Cartmel Priory church serves as the parish church of Cartmel, Cumbria, England (formerly in Lancashire).

Priory
The priory was founded in 1190 by William Marshal, created 1st Earl of Pembroke, intended for a community of the Augustinian Canons regular and was dedicated to Saint Mary the Virgin and Saint Michael.

To support the new house, William granted it the whole fief of the district of Cartmel. It was first colonised by a prior and twelve canons sent from Bradenstoke Priory in Wiltshire.

14th century
Between 1327 and 1347 a chapel with four traceried windows was provided by Lord Harrington in the south choir aisle; his tomb is in the building. The gatehouse, which apart from the church itself is the only surviving structure of the medieval priory, was built between 1330 and 1340.

15th and 16th centuries
In the 15th century extensive work was undertaken, in part due to damage (believed to be from natural causes) in the northern part of the church. In the east end of the church, the early lancet windows were replaced by one huge window of stained glass, misericords were installed in the choir, and the tower was extended. Unusually, the extension to the tower sits at a 45-degree angle to the base on which it rests, a feature believed to be unique in England. Work on the building continued intermittently into the 16th century, when the choir screen was constructed.

The 25 misericords date from 1440, and are of an exceptional quality. They include representation of the Green man, which with its three heads sprouting foliage is said to symbolize the devil.

Dissolution

The priory was surrendered by its then community of ten canons at the Dissolution of the Monasteries in 1536. An effect of the Pilgrimage of Grace was that the community was reinstated, one of perhaps 16 such cases.   The prior, Richard Preston, had not thrown in his lot with resistance, but had fled to the Crown forces under Edward Stanley, 3rd Earl of Derby. He was to secure a parochial living to supplement his Crown pension.  Others had a different fate. With the failure of the rising, as in other similar cases there came  a brutal end for some, the subprior and several of the canons being hanged, along with ten villagers who had supported them.

The priory's ancient responsibility for providing a Guide over Cartmel Sands was transferred to the Duchy of Lancaster. Thomas Hogeson was appointed by the Duchy as the first official guide to the sands on 29 January 1548.

Parish Church

The Dissolution commissioners had instructions to "pull down to the ground all the walls of the churches, stepulls, cloysters, fraterys, dorters, chapter howsys" and all the rest. The materials were then to be sold for the profit of the Crown.
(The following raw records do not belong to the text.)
import Summits.Ventures.PercRepro2.CaseOneStarCfQt21
import Summits.Ventures.PercRepro2.CaseOneStarCfQt21Mono

/-!
# The marked star: the Bernstein coefficients of `cfQt21` as combinations of the monomial coefficients (part A)
(blind cell PercRepro2, p1 g18; S5 §2.1 (K9) (q); OPS l.38 (i) — RULING (F) 2026-08-25T23:42:22Z)

The `(r, s)`-Bernstein coefficients `cBQt21kl` of CaseOneStarCfQt21.lean are integer combinations of the monomial
coefficients `aQt21ij` (CaseOneStarCfQt21Mono.lean): `cBQt21kl = Σ_{i ≤ k, j ≤ l} c(k,i) c(l,j) aQt21ij` with
`c(k,i) = 3 · C(k,i) / C(3,i)` (`cBQt21kl_eq`); for the index pairs without a Bernstein coefficient the combination
vanishes (`aQt21vkl`). With the monomial expansion `cfQt21_mono` the Bernstein identity `cfQt21_bern'` — the SAME
statement as `cfQt21_bern` — is a linear identity in `r`, `s` and the atoms `aQt21ij m`; every step elaborates
on a referee node (the cell identities are spread over modules so that each file stays small in kernel memory). -/

namespace Summit.Ventures.PercRepro2

namespace CaseOne

section CfQt21SplitA
variable {R : Type*} [CommRing R]

set_option maxHeartbeats 0 in
/-- `cBQt2100` as an integer combination of the monomial coefficients. -/
theorem cBQt2100_eq (m : SCells R) :
    cBQt2100 m = (9 : R) * aQt2100 m := by
  unfold cBQt2100 aQt2100
  ring

set_option maxHeartbeats 0 in
/-- `cBQt2101` as an integer combination of the monomial coefficients. -/
theorem cBQt2101_eq (m : SCells R) :
    cBQt2101 m = (9 : R) * aQt2100 m + (3 : R) * aQt2101 m := by
  unfold cBQt2101 aQt2100 aQt2101
  ring

set_option maxHeartbeats 0 in
/-- `cBQt2102` as an integer combination of the monomial coefficients. -/
theorem cBQt2102_eq (m : SCells R) :
    cBQt2102 m = (9 : R) * aQt2100 m + (6 : R) * aQt2101 m + (3 : R) * aQt2102 m := by
  unfold cBQt2102 aQt2100 aQt2101 aQt2102
  ring

set_option maxHeartbeats 0 in
/-- `cBQt2103` as an integer combination of the monomial coefficients. -/
theorem cBQt2103_eq (m : SCells R) :
    cBQt2103 m = (9 : R) * aQt2100 m + (9 : R) * aQt2101 m + (9 : R) * aQt2102 m + (9 : R) * aQt2103 m := by
  unfold cBQt2103 aQt2100 aQt2101 aQt2102 aQt2103
  ring

set_option maxHeartbeats 0 in
/-- `cBQt2110` as an integer combination of the monomial coefficients. -/
theorem cBQt2110_eq (m : SCells R) :
    cBQt2110 m = (9 : R) * aQt2100 m + (3 : R) * aQt2110 m := by
  unfold cBQt2110 aQt2100 aQt2110
  ring

set_option maxHeartbeats 0 in
/-- `cBQt2111` as an integer combination of the monomial coefficients. -/
theorem cBQt2111_eq (m : SCells R) :
    cBQt2111 m = (9 : R) * aQt2100 m + (3 : R) * aQt2101 m + (3 : R) * aQt2110 m + (1 : R) * aQt2111 m := by
  unfold cBQt2111 aQt2100 aQt2101 aQt2110 aQt2111
  ring

set_option maxHeartbeats 0 in
/-- `cBQt2112` as an integer combination of the monomial coefficients. -/
theorem cBQt2112_eq (m : SCells R) :
    cBQt2112 m = (9 : R) * aQt2100 m + (6 : R) * aQt2101 m + (3 : R) * aQt2102 m + (3 : R) * aQt2110 m + (2 : R) * aQt2111 m + (1 : R) * aQt2112 m := by
  unfold cBQt2112 aQt2100 aQt2101 aQt2102 aQt2110 aQt2111 aQt2112
  ring

set_option maxHeartbeats 0 in
/-- `cBQt2113` as an integer combination of the monomial coefficients. -/
theorem cBQt2113_eq (m : SCells R) :
    cBQt2113 m = (9 : R) * aQt2100 m + (9 : R) * aQt2101 m + (9 : R) * aQt2102 m + (9 : R) * aQt2103 m + (3 : R) * aQt2110 m + (3 : R) * aQt2111 m + (3 : R) * aQt2112 m + (3 : R) * aQt2113 m := by
  unfold cBQt2113 aQt2100 aQt2101 aQt2102 aQt2103 aQt2110 aQt2111 aQt2112 aQt2113
  ring


end CfQt21SplitA

end CaseOne

end Summit.Ventures.PercRepro2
These habitual procedures would have meant Cartmel Priory's church being demolished along with the rest of its buildings. However, in this case the founder William Marshal had given an altar within the church to the village, and provided a priest along with it. The villagers petitioned to be allowed to keep the church as it was their only place of worship, and this was granted.

17th century
Despite the villagers' being allowed to keep the church, the lead was stripped from the nave, and until 1618 when George Preston, a landowner at nearby Holker Hall, provided considerable finances to allow the roof to be reinstated, the villagers actually worshipped in the choir, rather than the nave of the church. In 1643 some Roundhead troops stayed in the village, stabling their horses in the church. Bullet holes from this time are still visible in the southwest door of the nave.

The nave was used after the Dissolution as a prison and later between 1624 and 1790 as a grammar school.

19th and 20th centuries
By 1830 the church was in need of repair again, and underwent a restoration, which has been described in the Edge Guide as "more enthusiastic than sympathetic".  In 1850 a new panelled ceiling was inserted in the central part of the church, forming the belfry floor.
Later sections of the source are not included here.